* **TASK**: Report each line from the entries in which "conjugates" can be found.

Source records

import Literature.NumberTheory.GaloisRepresentations.ContinuousCohomologyConnecting
import Literature.NumberTheory.GaloisRepresentations.ContinuousCorestriction
import HarnessLib

/-!
# `cor ∘ H¹(f) ∘ res = H¹(N f)`: the projection formula for an `H`-equivariant coefficient map

Topic `NumberTheory/GaloisRepresentations`; namespace `Literature.NumberTheory.GaloisRepresentations`.
Cell `bsd-smallim` (rung K6 of `BirchSwinnertonDyer`, crux `MuTransferX9` = item 19276), seat
`bsd-smallim-k6-ty` (typer): the generic half of the Shapiro-dictionary entry
"`res_{K_n → K_m} ↔ T^{p^m − p^n}`-embedding" (`IwasawaTwistModPShapiroCores.lean`:
`coresShapiro m (res y) = cor_{Γ_n}^{Γ} (cor_{Γ_m}^{Γ_n} (H¹(ι_m) (res y)))`, and the inner term is
`H¹(N ι_m) y` by the present file).  PROOFS and definitions with bodies; no fact.

For subgroups `H ≤ H'` of a topological group `G` (`H` open, of finite index in `H'`), topological
`G`-representations `X, Y` and a morphism `f : X|_H ⟶ Y|_H` of `H`-representations:
* `normConj f a = a · f · a⁻¹ : X →+ Y` (`a ∈ G`), constant on cosets `aH` (`normConj_mul_of_mem`);
* `normFun f s = Σ_{x ∈ H'/H} s(x) · f · s(x)⁻¹` and the morphism of `H'`-representations
  **`normRepHom f hs : X|_{H'} ⟶ Y|_{H'}`** ("norm" / trace of `f`, `N_{H'/H} f`);
* **`coresLe_cohomologyMap_resLe`**: `cor_{H'/H} (H¹(f) (res_{H/H'} c)) = H¹(N_{H'/H} f) c` in
  `H¹(H', Y)` for every `c ∈ H¹(H', X)` — on cocycles the transfer of `f ∘ φ|_H` is
  `h' ↦ (N f)(φ h') + h'·w − w`, `w = Σ_x (s(x)·f·s(x)⁻¹)(φ(s x))`.
  (For `f = id` this is `cor ∘ res = (H' : H)`, `cores_resSubgroup`.)

## References

* J. Neukirch, A. Schmidt, K. Wingberg, *Cohomology of Number Fields* (2008), I §5, Prop. 1.5.3 (iv)
  and (1.5.4) (the projection formula / `cor ∘ res`). [NeukirchSchmidtWingberg2008]
* J.-P. Serre, *Galois Cohomology* (1997), I §2.4–§2.5. [SerreGaloisCohomology1997]
-/

noncomputable section

open CategoryTheory

universe u w

namespace Literature.NumberTheory.GaloisRepresentations

open Literature.NumberTheory.EllipticCurves (schreierElt schreierElt_coe subgroupInclusion)

variable {k : Type w} [CommRing k] [TopologicalSpace k]
variable {G : Type u} [Group G] [TopologicalSpace G] [IsTopologicalGroup G]
variable {X Y : TopRep.{u} k G} {H H' : Subgroup G}

/-! ## The conjugates `a · f · a⁻¹` and the norm `N_{H'/H} f` of an `H`-morphism -/

section Norm

variable (f : subgroupRep X H ⟶ subgroupRep Y H)

/-- The conjugate `a · f · a⁻¹ : X →+ Y` (`v ↦ a • f(a⁻¹ • v)`) of an `H`-morphism `f : X|_H ⟶ Y|_H`
by `a ∈ G`. [cite: NeukirchSchmidtWingberg2008, I §5 (1.5.4)] -/
def normConj (a : G) : X →+ Y :=
  (Y.ρ a).toLinearMap.toAddMonoidHom.comp
    (f.hom.toContinuousLinearMap.toLinearMap.toAddMonoidHom.comp (X.ρ a⁻¹).toLinearMap.toAddMonoidHom)

omit [TopologicalSpace G] [IsTopologicalGroup G] in
/-- Unfolding `normConj`. [cite: NeukirchSchmidtWingberg2008, I §5 (1.5.4)] -/
@[simp] theorem normConj_apply (a : G) (v : X) : normConj f a v = Y.ρ a (f.hom (X.ρ a⁻¹ v)) := rfl

omit [TopologicalSpace G] [IsTopologicalGroup G] in
/-- `f` is `H`-equivariant (elements of `G` lying in `H`). [cite: NeukirchSchmidtWingberg2008, I §5 (1.5.4)] -/
theorem hom_ρ_apply_of_mem {n : G} (hn : n ∈ H) (v : X) : f.hom (X.ρ n v) = Y.ρ n (f.hom v) :=
  TopRep.hom_comm_apply f ⟨n, hn⟩ v

omit [TopologicalSpace G] [IsTopologicalGroup G] in
/-- `a · f · a⁻¹` only depends on the coset `aH`. [cite: NeukirchSchmidtWingberg2008, I §5 (1.5.4)] -/
theorem normConj_mul_of_mem (a : G) {n : G} (hn : n ∈ H) : normConj f (a * n) = normConj f a := by
  ext v
  rw [normConj_apply, normConj_apply, mul_inv_rev, ρ_mul_apply, ρ_mul_apply,
    hom_ρ_apply_of_mem f (H.inv_mem hn), ρ_apply_ρ_inv_apply]

omit [TopologicalSpace G] [IsTopologicalGroup G] in
/-- `a · f · a⁻¹ = b · f · b⁻¹` for `a, b ∈ H'` in the same coset of `H`.
[cite: NeukirchSchmidtWingberg2008, I §5 (1.5.4)] -/
theorem normConj_eq_of_coe_eq {a b : H'} (hab : (a : H' ⧸ H.subgroupOf H') = b) :
    normConj f (a : G) = normConj f (b : G) := by
  obtain ⟨n, hn, rfl⟩ : ∃ n : H', n ∈ H.subgroupOf H' ∧ b = a * n :=
    ⟨a⁻¹ * b, QuotientGroup.eq.1 hab, (mul_inv_cancel_left a b).symm⟩
  rw [Subgroup.coe_mul, normConj_mul_of_mem f _ (Subgroup.mem_subgroupOf.1 hn)]

omit [TopologicalSpace G] [IsTopologicalGroup G] in
/-- Moving a group element through a conjugate: `(a·f·a⁻¹)(g • v) = g • ((g⁻¹a)·f·(g⁻¹a)⁻¹)(v)`.
[cite: NeukirchSchmidtWingberg2008, I §5 (1.5.4)] -/
theorem normConj_ρ_apply (a g : G) (v : X) :
    normConj f a (X.ρ g v) = Y.ρ g (normConj f (g⁻¹ * a) v) := by
  rw [normConj_apply, normConj_apply, ← ρ_mul_apply, ← ρ_mul_apply, mul_inv_rev, inv_inv,
    mul_inv_cancel_left]

variable [Fintype (H' ⧸ H.subgroupOf H')]

/-- The norm `N_s f = Σ_{x ∈ H'/H} s(x) · f · s(x)⁻¹ : X → Y` of an `H`-morphism with respect to a
system of representatives `s` of `H' ⧸ H`. [cite: NeukirchSchmidtWingberg2008, I §5 (1.5.4)] -/
def normFun (s : H' ⧸ H.subgroupOf H' → H') (v : X) : Y := ∑ x, normConj f (s x : G) v

omit [TopologicalSpace G] [IsTopologicalGroup G] in
/-- Unfolding `normFun`. [cite: NeukirchSchmidtWingberg2008, I §5 (1.5.4)] -/
theorem normFun_apply (s : H' ⧸ H.subgroupOf H' → H') (v : X) :
    normFun f s v = ∑ x, normConj f (s x : G) v := rfl

variable {s : H' ⧸ H.subgroupOf H' → H'}

omit [TopologicalSpace G] [IsTopologicalGroup G] [Fintype (H' ⧸ H.subgroupOf H')] in
/-- Reindexing the conjugates: `(h'⁻¹ s(h'•x)) · f · (…)⁻¹ = s(x) · f · s(x)⁻¹`.
[cite: NeukirchSchmidtWingberg2008, I §5 (1.5.4)] -/
theorem normConj_inv_mul_rep (hs : ∀ x, (s x : H' ⧸ H.subgroupOf H') = x) (h' : H')
    (x : H' ⧸ H.subgroupOf H') :
    normConj f ((h' : G)⁻¹ * (s (h' • x) : G)) = normConj f (s x : G) := by
  have h1 : ((h' : G)⁻¹ * (s (h' • x) : G)) = ((h'⁻¹ * s (h' • x) : H') : G) := rfl
  rw [h1]
  refine normConj_eq_of_coe_eq f ?_
  rw [hs, ← smul_eq_mul, ← MulAction.Quotient.smul_coe, hs, inv_smul_smul]

omit [TopologicalSpace G] [IsTopologicalGroup G] in
/-- **`N_s f` is `H'`-equivariant**: `N(h' • v) = h' • N(v)` (reindex the cosets by `x ↦ h'⁻¹ • x`).
[cite: NeukirchSchmidtWingberg2008, I §5 (1.5.4)] -/
theorem normFun_ρ_apply (hs : ∀ x, (s x : H' ⧸ H.subgroupOf H') = x) (h' : H') (v : X) :
    normFun f s (X.ρ (h' : G) v) = Y.ρ (h' : G) (normFun f s v) := by
  rw [normFun_apply, normFun_apply, map_sum]
  refine Fintype.sum_equiv (MulAction.toPerm h'⁻¹) _ _ fun x ↦ ?_
  rw [MulAction.toPerm_apply, normConj_ρ_apply]
  congr 2
  have hx : s x = s (h' • (h'⁻¹ • x)) := by rw [smul_inv_smul]
  rw [hx, normConj_inv_mul_rep f hs]

omit [TopologicalSpace G] [IsTopologicalGroup G] in
/-- `N_s f` is continuous. [cite: NeukirchSchmidtWingberg2008, I §5 (1.5.4)] -/
theorem continuous_normFun (s : H' ⧸ H.subgroupOf H' → H') : Continuous (normFun f s) := by
  unfold normFun
  refine continuous_finsetSum _ fun x _ ↦ ?_
  exact (Y.ρ _).continuous.comp (f.hom.toContinuousLinearMap.continuous.comp (X.ρ _).continuous)

/-- **The norm `N_{H'/H} f : X|_{H'} ⟶ Y|_{H'}`** of an `H`-morphism `f : X|_H ⟶ Y|_H`
(`Σ_{x ∈ H'/H} s(x)·f·s(x)⁻¹`), a morphism of topological `H'`-representations.
[cite: NeukirchSchmidtWingberg2008, I §5 (1.5.4)] -/
def normRepHom (hs : ∀ x, (s x : H' ⧸ H.subgroupOf H') = x) : subgroupRep X H' ⟶ subgroupRep Y H' :=
  TopRep.ofHom
    ⟨{ toFun := normFun f s
       map_add' := fun v w ↦ by
         simp only [normFun_apply, map_add, Finset.sum_add_distrib]
       map_smul' := fun c v ↦ by
         simp only [normFun_apply, RingHom.id_apply, Finset.smul_sum]
         refine Finset.sum_congr rfl fun x _ ↦ ?_
         rw [normConj_apply, normConj_apply, map_smul, map_smul, map_smul]
       cont := continuous_normFun f s },
      fun h' ↦ ContinuousLinearMap.ext fun v ↦ normFun_ρ_apply f hs h' v⟩

omit [TopologicalSpace G] [IsTopologicalGroup G] in
/-- `N_{H'/H} f` on elements. [cite: NeukirchSchmidtWingberg2008, I §5 (1.5.4)] -/
@[simp] theorem normRepHom_hom_apply (hs : ∀ x, (s x : H' ⧸ H.subgroupOf H') = x) (v : X) :
    (normRepHom f hs).hom v = ∑ x, normConj f (s x : G) v := rfl

end Norm

/-! ## The projection formula `cor ∘ H¹(f) ∘ res = H¹(N f)` -/

/-- **`cor_{H'/H} ∘ H¹(f) ∘ res_{H/H'} = H¹(N_{H'/H} f)` on `H¹(H', X)`** for an `H`-morphism
`f : X|_H ⟶ Y|_H` (`H ≤ H'`, `H` open of finite index in `H'`).  On cocycles: the transfer of
`f ∘ φ|_H` at `h'` is `Σ_x s(h'x)·f(φ(s(h'x)⁻¹ h' s(x))) = (N f)(φ h') + h'·w − w` with
`w = Σ_x (s(x)·f·s(x)⁻¹)(φ(s x))` (expand `φ(a⁻¹ h' b)` by the cocycle rule and reindex twice by
`x ↦ h'•x`). [cite: NeukirchSchmidtWingberg2008, I §5 Prop. 1.5.3 (iv)]
[cite: SerreGaloisCohomology1997, I §2.4] -/
theorem coresLe_cohomologyMap_resLe (h : H ≤ H') (hH : IsOpen (H : Set G))
    [Fintype (H' ⧸ H.subgroupOf H')] {s : H' ⧸ H.subgroupOf H' → H'}
    (hs : ∀ x, (s x : H' ⧸ H.subgroupOf H') = x) (f : subgroupRep X H ⟶ subgroupRep Y H)
    (c : continuousCohomology 1 (subgroupRep X H')) :
    coresLe Y h hH (cohomologyMap f 1 (resLe X h 1 c)) = cohomologyMap (normRepHom f hs) 1 c := by
  classical
  obtain ⟨φ, rfl⟩ := oneCocycleClass_surjective _ c
  rw [resLe_oneCocycleClass, cohomologyMap_oneCocycleClass, coresLe_oneCocycleClass Y h hH hs,
    cohomologyMap_oneCocycleClass, ← sub_eq_zero, ← oneCocycleClass_sub, oneCocycleClass_eq_zero_iff]
  refine ⟨∑ x, normConj f (s x : G) (φ.1 (s x)), fun h' ↦ ?_⟩
  rw [Submodule.coe_sub, ContinuousMap.sub_apply, transferCocycle_apply, transferFun_apply,
    pullback_id_resIdHom_apply, normRepHom_hom_apply, subgroupRep_ρ_apply]
  -- the summands of the transfer
  have key : ∀ x : H' ⧸ H.subgroupOf H',
      (subgroupRep Y H').ρ (s (h' • x))
          ((contOneCocycles.pullback (subgroupOfHom h)
              (Y := subgroupRep (subgroupRep Y H') (H.subgroupOf H'))
              (TopRep.ofHom ⟨ContinuousLinearMap.id k Y, fun _ => rfl⟩)
              (contOneCocycles.pullback (ContinuousMonoidHom.id _) (resIdHom f)
                (contOneCocycles.pullback (subgroupInclusion h)
                  (TopRep.ofHom ⟨ContinuousLinearMap.id k X, fun _ => rfl⟩) φ))).1
            (schreierElt (H.subgroupOf H') hs h' x)) =
        normConj f (s (h' • x) : G) (φ.1 h') +
          (Y.ρ (h' : G) (normConj f (s x : G) (φ.1 (s x))) -
            normConj f (s (h' • x) : G) (φ.1 (s (h' • x)))) := fun x ↦ by
    have hval : (contOneCocycles.pullback (subgroupOfHom h)
        (Y := subgroupRep (subgroupRep Y H') (H.subgroupOf H'))
        (TopRep.ofHom ⟨ContinuousLinearMap.id k Y, fun _ => rfl⟩)
        (contOneCocycles.pullback (ContinuousMonoidHom.id _) (resIdHom f)
          (contOneCocycles.pullback (subgroupInclusion h)
            (TopRep.ofHom ⟨ContinuousLinearMap.id k X, fun _ => rfl⟩) φ))).1
          (schreierElt (H.subgroupOf H') hs h' x) =
        f.hom (φ.1 ((s (h' • x))⁻¹ * (h' * s x))) := by
      rw [← mul_assoc]; rfl
    rw [hval, subgroupRep_ρ_apply, subgroup_cocycle_mul, subgroup_cocycle_inv, subgroup_cocycle_mul,
      Subgroup.coe_inv, ← map_neg (X.ρ ((s (h' • x) : G))⁻¹), ← map_add (X.ρ ((s (h' • x) : G))⁻¹),
      ← normConj_apply f, map_add, map_neg, map_add, normConj_ρ_apply f _ (h' : G),
      normConj_inv_mul_rep f hs]
    abel
  rw [Finset.sum_congr rfl fun x _ ↦ key x, Finset.sum_add_distrib, Finset.sum_sub_distrib, ← map_sum]
  -- reindex the two sums over `h' • x`
  have hre : ∀ F : H' ⧸ H.subgroupOf H' → Y, ∑ x, F (h' • x) = ∑ x, F x := fun F ↦
    Fintype.sum_equiv (MulAction.toPerm h') _ _ fun _ ↦ rfl
  rw [hre (fun x ↦ normConj f (s x : G) (φ.1 h')), hre (fun x ↦ normConj f (s x : G) (φ.1 (s x)))]
  abel

end Literature.NumberTheory.GaloisRepresentations

end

* **ANSWER BELOW**:
/-! ## The conjugates `a · f · a⁻¹` and the norm `N_{H'/H} f` of an `H`-morphism -/
/-- Reindexing the conjugates: `(h'⁻¹ s(h'•x)) · f · (…)⁻¹ = s(x) · f · s(x)⁻¹`.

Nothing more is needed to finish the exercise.